We can see that the memory we had before a second call to BufferDataARB isn’t necessarily the same exact memory we had afterward. However, it’s still the same from the application’s point of view (same buffer object). But on the driver’s side, we’re optimizing and allowing the application to not wait for the GPU.

Internally, we’ve allocated a large pool of memory that we suballocate from. When we call BufferDataARB, we reserve a chunk of it for the current buffer object. Then we fill it with data and draw with it, and we mark that memory as being used (similar to the glFence function) .

If we call BufferDataARB again before the GPU is done, we can simply assign the buffer object a new chunk of the large pool.

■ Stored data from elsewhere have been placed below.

import Summits.NavierStokesRegularity.NavierStokesRegularity.Theorems.TypeIQuarterGateScarEnvelopeTypeIForcedTsaiWitnessW5T0Sound
import Summits.NavierStokesRegularity.NavierStokesRegularity.Theorems.TypeIQuarterGateScarEnvelopeTypeIForcedTsaiWitnessW5T0c

/-!
# Arm-B lane X: witness table `W5T0c` (the `d = 10` row) as a `ForcedTsaiModulusLE` theorem

Cell ns-wall-extremal, PREREG-WALL-1 A1 §B2(d), lane X (producer ns-wall-eng-5; format/checker/soundness by the cert hand
ns-crc-p2). `witnessTableW5T0c` = one row, axisymmetric-with-swirl polynomial × Gaussian class, `deg p ≤ 10`, `s = 7/10`, level 16:
certified ratio 40.07 — the best row of lane X tranche 0. Composition with `WitnessRow.sound` via `WitnessTable.sound`;
rounded corollary `ForcedTsaiModulusLE 16 642`.

HONEST FRAME: an UPPER bound on the forced-Tsai modulus of the steady backward-Leray operator in an explicit witness class
(«a near-profile this good exists»); never an exclusion; Navier–Stokes regularity is OPEN and not addressed here.
`--supports stmt-NavierStokesRegularity-23843 --as helper --computational`.
-/

set_option linter.dupNamespace false

namespace Summit.NavierStokesRegularity.NavierStokesRegularity.Cruxes.ScarEnvelopeTypeI.ForcedTsai

/-- Table `W5T0c`: its row is a certified forced-Tsai witness. -/
theorem witnessTableW5T0c_sound :
    ∀ r ∈ witnessTableW5T0c, ForcedTsaiModulusLE (r.M : ℝ) (r.δ : ℝ) :=
  WitnessTable.sound witnessTableW5T0c_check

/-- Rounded corollary (row `M = 16`, `δ = 10018521/15625 = 641.185…`): a smooth divergence-free field with
`‖curl U‖_{L²(B₁₀)} ≥ 16` and weighted vorticity residual `≤ 642` exists (certified ratio `≤ 40.2`). -/
theorem forcedTsaiModulusLE_16_642 : ForcedTsaiModulusLE 16 642 := by
  have hmem : witnessTableW5T0c[0] ∈ witnessTableW5T0c := List.getElem_mem (by decide)
  have h := witnessTableW5T0c_sound _ hmem
  refine h.mono ?_ ?_
  · have : (witnessTableW5T0c[0]).M = 16 := by rfl
    rw [this]; push_cast; norm_num
  · have : (witnessTableW5T0c[0]).δ = 10018521 / 15625 := by rfl
    rw [this]; push_cast; norm_num

end Summit.NavierStokesRegularity.NavierStokesRegularity.Cruxes.ScarEnvelopeTypeI.ForcedTsai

This is possible because BufferDataARB says we’re going to re-specify all the data in the buffer (as opposed to BufferSubDataARB).

N.

don’t think that’s the problem, as i allocate using bufferdata with a null pointer, then upload the static data using subdata.

Could this simlpy be attributed to the fact that NT has 64-KB granularity (not “page”-sized) for many things? Try f.ex. VirtualAlloc and you’ll likely get a 64KB-aligned pointer back.

I suspect the same behaviour goes to HAL if you try to allocate physical memory, or map a section - you get 64KB alignment.

To verify this, it could be interesting to attempt to actually map all those created (relatively small) VBO’s, at the same time, and check their base addresses. Perhaps it’s so simple it’s granularity overhead - much like a file of e.g. 1000 bytes on a 4KB-cluster filesystem allocates 4KB?

then why doesn’t it affect the dlist memory footprint?

The individual data buffers are allocated out of a pool of much larger buffers (in this case a pool of what appears to be 4MB buffers) so the allocation granularity only applies to these larger buffers. The results of glMapBuffer(GL_ARRAY_BUFFER_ARB,GL_READ_ONLY_ARB) return addresses aligned on 16 byte boundaries (which makes sense) and are not spaced out a twice the size of the buffer. There is padding between the mapped addresses but it tends to run in the neighborhood of 304 and 320 bytes. Regardless, you shouldn’t see a DECREASE in committed memory when you go from 65535 to 65536 no matter what the alignment.

I think the memory allocator is seriously flawed for smaller size buffers.

“Regardless, you shouldn’t see a DECREASE in committed memory when you go from 65535 to 65536 no matter what the alignment.”

Actually, that may not be correct.

Imagine they use different allocators (quite likely) and use (the equivalent of) VirtualAlloc for 64KB+, but some other algo for less. Now imagine they assume the majority of allocations are 64KB+. (we all know what assumption is the mother of).

I’m not saying this is the reason, but it is a plausible theory.